From the records below, set down exactly the lines starting with the line that contains "indicator_of_notMem he _" and going on through the line that contains "filter_upwards [isClosed_closure.isOpen_compl.mem_nhds he']". Nothing else is wanted.

(Stored data entries)
^^^^^^^^^^^^^^^^

/-- ★★★ **CHART TRANSPORT OF THE LOCAL JACOBIAN FACE.**  See the module docstring for the displayed chart data.  If the
chart-read map `e ↦ ΛY (M (ΘX e))` carries at `e₀` the FLAT local face (engine form, exemption `Q ∘ ΘX`) w.r.t. `μE`, `μY` —
the conclusion shape of `SubmersionPushforward.exists_continuousOn_density_map_of_submersion` and of
`AnalyticSubmersion.exists_continuousOn_density_map_of_analytic_submersion_sharp` — then `M` carries at `a = ΘX e₀` the local
face w.r.t. `ν`, `μG` in the SHARP form, i.e. VERBATIM the per-point clause `hloc` of
`PushforwardDensityGluing.exists_continuous_density_of_locally'`: windows `ΘX '' (O ∩ T₀) ∋ a` and `ΘY '' (D ∩ S) ∋ M a`, and
for every measurable bounded `r ≥ 0` on `X` vanishing off the source window and continuous at every point off its exempt part
a density `y ↦ I(ΛY y) ∕ JY(ΛY y)` of `M_*(r·ν)` w.r.t. `μG`, continuous on the target window.
[cite: HormanderALPDO1, §6.1, proof of Thm 6.1.2 (local coordinates in which the submersion is read; bookkeeping)] -/
theorem localFace_of_chartRead (μE : Measure E) (μY : Measure Y) (ν : Measure X) (μG : Measure G)
    -- source chart
    {ΘX : E → X} (hΘXm : Measurable ΘX) {T T₀ : Set E} (hT : IsOpen T) (hT₀ : IsOpen T₀) (hT₀T : closure T₀ ⊆ T)
    (hΘXc : ContinuousOn ΘX T) (hΘXi : InjOn ΘX T) (hΘXo : ∀ V : Set E, V ⊆ T → IsOpen V → IsOpen (ΘX '' V))
    {JX : E → ℝ} (hJXm : Measurable JX) (hJXc : ContinuousOn JX T) (hJX0 : ∀ e, 0 ≤ JX e)
    (hJXC : ∃ C : ℝ, ∀ e ∈ T, JX e ≤ C)
    (hcovX : ν.restrict (ΘX '' T) = ((μE.restrict T).withDensity fun e => ENNReal.ofReal (JX e)).map ΘX)
    -- target chart
    {ΘY : Y → G} (hΘYm : Measurable ΘY) {S : Set Y} (hS : IsOpen S) (hΘYi : InjOn ΘY S)
    (hΘYo : ∀ V : Set Y, V ⊆ S → IsOpen V → IsOpen (ΘY '' V)) {ΛY : G → Y} (hΛYm : Measurable ΛY)
    (hΛYc : ContinuousOn ΛY (ΘY '' S)) (hΛΘ : ∀ u ∈ S, ΛY (ΘY u) = u)
    {JY : Y → ℝ} (hJYm : Measurable JY) (hJYc : ContinuousOn JY S) (hJY0 : ∀ u, 0 ≤ JY u)
    (hJYpos : ∀ u ∈ S, 0 < JY u)
    (hcovY : μG.restrict (ΘY '' S) = ((μY.restrict S).withDensity fun u => ENNReal.ofReal (JY u)).map ΘY)
    -- the map, the base point, chart-readability
    {M : X → G} (hMm : Measurable M) {e₀ : E} (he₀ : e₀ ∈ T₀) {a : X} (ha : ΘX e₀ = a) (hMc : ContinuousAt M a)
    (hread : ∀ e ∈ T₀, M (ΘX e) ∈ ΘY '' S) (Q : X → Prop)
    -- the flat local face of the chart-read map at `e₀` (engine form)
    (hflat : ∃ O : Set E, ∃ D : Set Y, IsOpen O ∧ e₀ ∈ O ∧ IsOpen D ∧ ΛY (M (ΘX e₀)) ∈ D ∧
      ∀ r : E → ℝ, Measurable r → (∀ e, 0 ≤ r e) → (∀ e ∈ O, Q (ΘX e) → ContinuousAt r e) →
        (∃ C : ℝ, ∀ e, r e ≤ C) → (∀ e, e ∉ O → r e = 0) →
        ∃ I : Y → ℝ, ContinuousOn I D ∧ (∀ w, 0 ≤ I w) ∧ ∀ A : Set Y, MeasurableSet A → A ⊆ D →
          (μE.withDensity fun e => ENNReal.ofReal (r e)) ((fun e => ΛY (M (ΘX e))) ⁻¹' A) =
            ∫⁻ w in A, ENNReal.ofReal (I w) ∂μY) :
    ∃ W : Set X, ∃ DG : Set G, ContinuousAt M a ∧ IsOpen W ∧ a ∈ W ∧ IsOpen DG ∧ M a ∈ DG ∧
      ∀ r : X → ℝ, Measurable r → (∀ x, 0 ≤ r x) → (∀ x, (x ∈ W → Q x) → ContinuousAt r x) →
        (∃ C : ℝ, ∀ x, r x ≤ C) → (∀ x, x ∉ W → r x = 0) →
        ∃ I : G → ℝ, ContinuousOn I DG ∧ (∀ y, 0 ≤ I y) ∧ ∀ B : Set G, MeasurableSet B → B ⊆ DG →
          (ν.withDensity fun x => ENNReal.ofReal (r x)) (M ⁻¹' B) = ∫⁻ y in B, ENNReal.ofReal (I y) ∂μG := by
  subst ha
  obtain ⟨O, D, hO, he₀O, hD, hm₀D, hH⟩ := hflat
  have hT₀T' : T₀ ⊆ T := subset_closure.trans hT₀T
  have hWT : ΘX '' (O ∩ T₀) ⊆ ΘX '' T := image_mono (inter_subset_right.trans hT₀T')
  -- `M a` lies in the target window
  have hMa : M (ΘX e₀) ∈ ΘY '' (D ∩ S) := by
    obtain ⟨u, huS, hu⟩ := hread e₀ he₀
    refine ⟨u, ⟨?_, huS⟩, hu⟩
    have h1 : ΛY (M (ΘX e₀)) = u := by rw [← hu, hΛΘ u huS]
    rw [← h1]
    exact hm₀D
  refine ⟨ΘX '' (O ∩ T₀), ΘY '' (D ∩ S), hMc, hΘXo _ (inter_subset_right.trans hT₀T') (hO.inter hT₀),
    ⟨e₀, ⟨he₀O, he₀⟩, rfl⟩, hΘYo _ inter_subset_right (hD.inter hS), hMa, ?_⟩
  intro r hrm hr0 hrc hrC hrW
  -- where `r ∘ ΘX` does not vanish on `T`
  have hkey : ∀ e ∈ T, r (ΘX e) ≠ 0 → e ∈ O ∩ T₀ := by
    intro e he hne
    by_contra hcon
    apply hne
    apply hrW
    rintro ⟨e', he', hee'⟩
    have h1 : e' = e := hΘXi (hT₀T' he'.2) he hee'
    exact hcon (h1 ▸ he')
  -- the pulled-back density `r̃ = 𝟙_T · (r ∘ ΘX) · JX`
  set rt : E → ℝ := T.indicator fun e => r (ΘX e) * JX e with hrt
  have hrtm : Measurable rt := ((hrm.comp hΘXm).mul hJXm).indicator hT.measurableSet
  have hrt0 : ∀ e, 0 ≤ rt e := fun e => indicator_nonneg (fun e _ => mul_nonneg (hr0 _) (hJX0 e)) e
  obtain ⟨C, hC⟩ := hrC
  obtain ⟨CJ, hCJ⟩ := hJXC
  have hC0 : 0 ≤ C := (hr0 (ΘX e₀)).trans (hC _)
  have hCJ0 : 0 ≤ CJ := (hJX0 e₀).trans (hCJ e₀ (hT₀T' he₀))
  have hrtC : ∃ C' : ℝ, ∀ e, rt e ≤ C' := by
    refine ⟨C * CJ, fun e => ?_⟩
    by_cases he : e ∈ T
    · rw [hrt, indicator_of_mem he]
      exact mul_le_mul (hC _) (hCJ e he) (hJX0 e) hC0
    · rw [hrt, indicator_of_notMem he]
      exact mul_nonneg hC0 hCJ0
  have hrtO : ∀ e, e ∉ O → rt e = 0 := by
    intro e heO
    by_cases he : e ∈ T
    · rw [hrt, indicator_of_mem he]
      have h1 : r (ΘX e) = 0 := by
        by_contra hne
        exact heO (hkey e he hne).1
      simp [h1]
    · exact indicator_of_notMem he _
  have hrt_far : ∀ e, e ∉ T → rt =ᶠ[𝓝 e] fun _ => (0 : ℝ) := by
    intro e he
    have he' : e ∉ closure T₀ := fun h => he (hT₀T h)
    filter_upwards [isClosed_closure.isOpen_compl.mem_nhds he'] with e'' he''
    by_cases he''T : e'' ∈ T
    · rw [hrt, indicator_of_mem he''T]
      have h1 : r (ΘX e'') = 0 := by
        by_contra hne
        exact he'' (subset_closure (hkey e'' he''T hne).2)
      simp [h1]
    · exact indicator_of_notMem he''T _
  have hrtc : ∀ e ∈ O, Q (ΘX e) → ContinuousAt rt e := by
    intro e _ hQ
    by_cases he : e ∈ T
    · have h1 : rt =ᶠ[𝓝 e] fun e => r (ΘX e) * JX e := by
        filter_upwards [hT.mem_nhds he] with e' he' using indicator_of_mem he' _
      refine (continuousAt_congr h1).2 ?_
      have hrx : ContinuousAt r (ΘX e) := hrc _ fun _ => hQ
      have h2 : ContinuousAt (fun e => r (ΘX e)) e := hrx.comp (hΘXc.continuousAt (hT.mem_nhds he))
      exact h2.mul (hJXc.continuousAt (hT.mem_nhds he))
    · exact (continuousAt_congr (hrt_far e he)).2 continuousAt_const
  -- the flat face, with the density upgraded to a measurable one
  obtain ⟨I₀, hI₀c, hI₀0, hI₀A⟩ := hH rt hrtm hrt0 hrtc hrtC hrtO
  set I : Y → ℝ := D.indicator I₀ with hI
  have hIm : Measurable I := measurable_indicator_of_continuousOn hD.measurableSet hI₀c
  have hIc : ContinuousOn I D := hI₀c.congr fun u hu => indicator_of_mem hu _
  have hI0 : ∀ u, 0 ≤ I u := fun u => indicator_nonneg (fun u _ => hI₀0 u) u
  have hIA : ∀ A : Set Y, MeasurableSet A → A ⊆ D →
      (μE.withDensity fun e => ENNReal.ofReal (rt e)) ((fun e => ΛY (M (ΘX e))) ⁻¹' A) =
        ∫⁻ w in A, ENNReal.ofReal (I w) ∂μY := by
    intro A hA hAD
    rw [hI₀A A hA hAD]
    exact setLIntegral_congr_fun hA fun w hw => by rw [hI, indicator_of_mem (hAD hw)]
  -- the transported density
  refine ⟨fun y => I (ΛY y) / JY (ΛY y), ?_, fun y => div_nonneg (hI0 _) (hJY0 _), fun B hB hBsub => ?_⟩
  · -- continuity on `ΘY '' (D ∩ S)`
    have hmaps : MapsTo ΛY (ΘY '' (D ∩ S)) (D ∩ S) := by
      rintro _ ⟨u, hu, rfl⟩
      rw [hΛΘ u hu.2]
      exact hu
    have hΛc : ContinuousOn ΛY (ΘY '' (D ∩ S)) := hΛYc.mono (image_mono inter_subset_right)
    exact ((hIc.mono inter_subset_left).comp hΛc hmaps).div ((hJYc.mono inter_subset_right).comp hΛc hmaps)
      fun y hy => (hJYpos _ (hmaps hy).2).ne'
  -- the identity above `B ⊆ ΘY '' (D ∩ S)`
  have hBS : B ⊆ ΘY '' S := hBsub.trans (image_mono inter_subset_right)
  set A : Set Y := ΘY ⁻¹' B ∩ S with hAdef
  have hAm : MeasurableSet A := (hΘYm hB).inter hS.measurableSet
  have hAD : A ⊆ D := by
    rintro u ⟨huB, huS⟩
    obtain ⟨u', hu', he⟩ := hBsub huB
    rw [← hΘYi hu'.2 huS he]
    exact hu'.1
  have hTm' : MeasurableSet (ΘX '' T) := (hΘXo T Subset.rfl hT).measurableSet
  -- (1) the curved left-hand side through the source chart
  have hL : (ν.withDensity fun x => ENNReal.ofReal (r x)) (M ⁻¹' B) =
      ∫⁻ e in (fun e => M (ΘX e)) ⁻¹' B ∩ T, ENNReal.ofReal (JX e) * ENNReal.ofReal (r (ΘX e)) ∂μE := by
    rw [withDensity_apply _ (hMm hB), ← lintegral_inter_add_sdiff _ (M ⁻¹' B) hTm']
    have hz : ∫⁻ x in M ⁻¹' B \ ΘX '' T, ENNReal.ofReal (r x) ∂ν = 0 := by
      have h1 : EqOn (fun x => ENNReal.ofReal (r x)) (fun _ => 0) (M ⁻¹' B \ ΘX '' T) := by
        intro x hx
        have : r x = 0 := hrW x fun h => hx.2 (hWT h)
        simp [this]
      rw [setLIntegral_congr_fun ((hMm hB).diff hTm') h1, lintegral_zero]
    have hm1 : Measurable fun x => ENNReal.ofReal (r (ΘX x)) := (hrm.comp hΘXm).ennreal_ofReal
    rw [hz, add_zero, ← Measure.restrict_restrict (hMm hB), hcovX, setLIntegral_map (hMm hB) hrm.ennreal_ofReal hΘXm,
      setLIntegral_withDensity_eq_setLIntegral_mul _ hJXm.ennreal_ofReal hm1 (hΘXm (hMm hB)),
      Measure.restrict_restrict (hΘXm (hMm hB))]
    rfl
  -- (2) the flat left-hand side
  have hpre : MeasurableSet ((fun e => ΛY (M (ΘX e))) ⁻¹' A) := (hΛYm.comp (hMm.comp hΘXm)) hAm
  have hF : (μE.withDensity fun e => ENNReal.ofReal (rt e)) ((fun e => ΛY (M (ΘX e))) ⁻¹' A) =
      ∫⁻ e in (fun e => ΛY (M (ΘX e))) ⁻¹' A ∩ T, ENNReal.ofReal (JX e) * ENNReal.ofReal (r (ΘX e)) ∂μE := by
    rw [withDensity_apply _ hpre, ← lintegral_inter_add_sdiff _ _ hT.measurableSet]
    have hz : ∫⁻ e in (fun e => ΛY (M (ΘX e))) ⁻¹' A \ T, ENNReal.ofReal (rt e) ∂μE = 0 := by
      have h1 : EqOn (fun e => ENNReal.ofReal (rt e)) (fun _ => 0) ((fun e => ΛY (M (ΘX e))) ⁻¹' A \ T) := by
        intro e he
        simp [hrt, indicator_of_notMem he.2]
      rw [setLIntegral_congr_fun (hpre.diff hT.measurableSet) h1, lintegral_zero]
    rw [hz, add_zero]
    refine setLIntegral_congr_fun (hpre.inter hT.measurableSet) fun e he => ?_
    simp only [hrt, indicator_of_mem he.2]
    rw [ENNReal.ofReal_mul (hr0 _), mul_comm]
  -- (3) the two flat integrals agree: on `T`, where `r ∘ ΘX ≠ 0`, membership in the two sets coincides
  have hLF : ∫⁻ e in (fun e => M (ΘX e)) ⁻¹' B ∩ T, ENNReal.ofReal (JX e) * ENNReal.ofReal (r (ΘX e)) ∂μE =
      ∫⁻ e in (fun e => ΛY (M (ΘX e))) ⁻¹' A ∩ T, ENNReal.ofReal (JX e) * ENNReal.ofReal (r (ΘX e)) ∂μE := by
    have hPm : MeasurableSet ((fun e => M (ΘX e)) ⁻¹' B) := (hMm.comp hΘXm) hB
    rw [← Measure.restrict_restrict hPm, ← Measure.restrict_restrict hpre, ← lintegral_indicator hPm,
      ← lintegral_indicator hpre]
    refine setLIntegral_congr_fun hT.measurableSet fun e he => ?_
    by_cases hre : r (ΘX e) = 0
    · have h1 : ∀ P₁ : Set E, P₁.indicator (fun e => ENNReal.ofReal (JX e) * ENNReal.ofReal (r (ΘX e))) e = 0 := by
        intro P₁
        by_cases hP₁ : e ∈ P₁
        · rw [indicator_of_mem hP₁, hre, ENNReal.ofReal_zero, mul_zero]
        · rw [indicator_of_notMem hP₁]
      rw [h1, h1]
    · obtain ⟨u', hu'S, hu'⟩ := hread e (hkey e he hre).2
      have hiff : e ∈ (fun e => M (ΘX e)) ⁻¹' B ↔ e ∈ (fun e => ΛY (M (ΘX e))) ⁻¹' A := by
        simp only [mem_preimage, hAdef, mem_inter_iff]
        rw [← hu', hΛΘ u' hu'S]
        exact ⟨fun h => ⟨h, hu'S⟩, fun h => h.1⟩
      by_cases hP : e ∈ (fun e => M (ΘX e)) ⁻¹' B
      · rw [indicator_of_mem hP, indicator_of_mem (hiff.1 hP)]
      · rw [indicator_of_notMem hP, indicator_of_notMem (fun h => hP (hiff.2 h))]
  -- (4) the curved right-hand side through the target chart
  have hgm : Measurable fun y => ENNReal.ofReal (I (ΛY y) / JY (ΛY y)) :=
    ((hIm.comp hΛYm).div (hJYm.comp hΛYm)).ennreal_ofReal
  have hR : ∫⁻ y in B, ENNReal.ofReal (I (ΛY y) / JY (ΛY y)) ∂μG = ∫⁻ u in A, ENNReal.ofReal (I u) ∂μY := by
    calc ∫⁻ y in B, ENNReal.ofReal (I (ΛY y) / JY (ΛY y)) ∂μG
        = ∫⁻ y in B, ENNReal.ofReal (I (ΛY y) / JY (ΛY y)) ∂(μG.restrict (ΘY '' S)) := by
          rw [Measure.restrict_restrict hB, inter_eq_left.2 hBS]
      _ = ∫⁻ y in B, ENNReal.ofReal (I (ΛY y) / JY (ΛY y))
            ∂(((μY.restrict S).withDensity fun u => ENNReal.ofReal (JY u)).map ΘY) := by rw [hcovY]
      _ = ∫⁻ u in ΘY ⁻¹' B, ENNReal.ofReal (I (ΛY (ΘY u)) / JY (ΛY (ΘY u)))
            ∂((μY.restrict S).withDensity fun u => ENNReal.ofReal (JY u)) := setLIntegral_map hB hgm hΘYm
      _ = ∫⁻ u in ΘY ⁻¹' B, ((fun u => ENNReal.ofReal (JY u)) * fun u =>
            ENNReal.ofReal (I (ΛY (ΘY u)) / JY (ΛY (ΘY u)))) u ∂(μY.restrict S) :=
          setLIntegral_withDensity_eq_setLIntegral_mul _ hJYm.ennreal_ofReal (hgm.comp hΘYm) (hΘYm hB)
      _ = ∫⁻ u in A, ((fun u => ENNReal.ofReal (JY u)) * fun u =>
            ENNReal.ofReal (I (ΛY (ΘY u)) / JY (ΛY (ΘY u)))) u ∂μY := by
          rw [Measure.restrict_restrict (hΘYm hB)]
      _ = ∫⁻ u in A, ENNReal.ofReal (I u) ∂μY := by
          refine setLIntegral_congr_fun hAm fun u hu => ?_
          simp only [Pi.mul_apply]
          rw [hΛΘ u hu.2, ← ENNReal.ofReal_mul (hJY0 u), mul_comm, div_mul_cancel₀ _ (hJYpos u hu.2).ne']
  -- assemble
  rw [hL, hLF, ← hF, hIA A hAm hAD, hR]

^^^^^^^^^^^^^^^^

> [Exercise solution]
    · exact indicator_of_notMem he _
  have hrt_far : ∀ e, e ∉ T → rt =ᶠ[𝓝 e] fun _ => (0 : ℝ) := by
    intro e he
    have he' : e ∉ closure T₀ := fun h => he (hT₀T h)
    filter_upwards [isClosed_closure.isOpen_compl.mem_nhds he'] with e'' he''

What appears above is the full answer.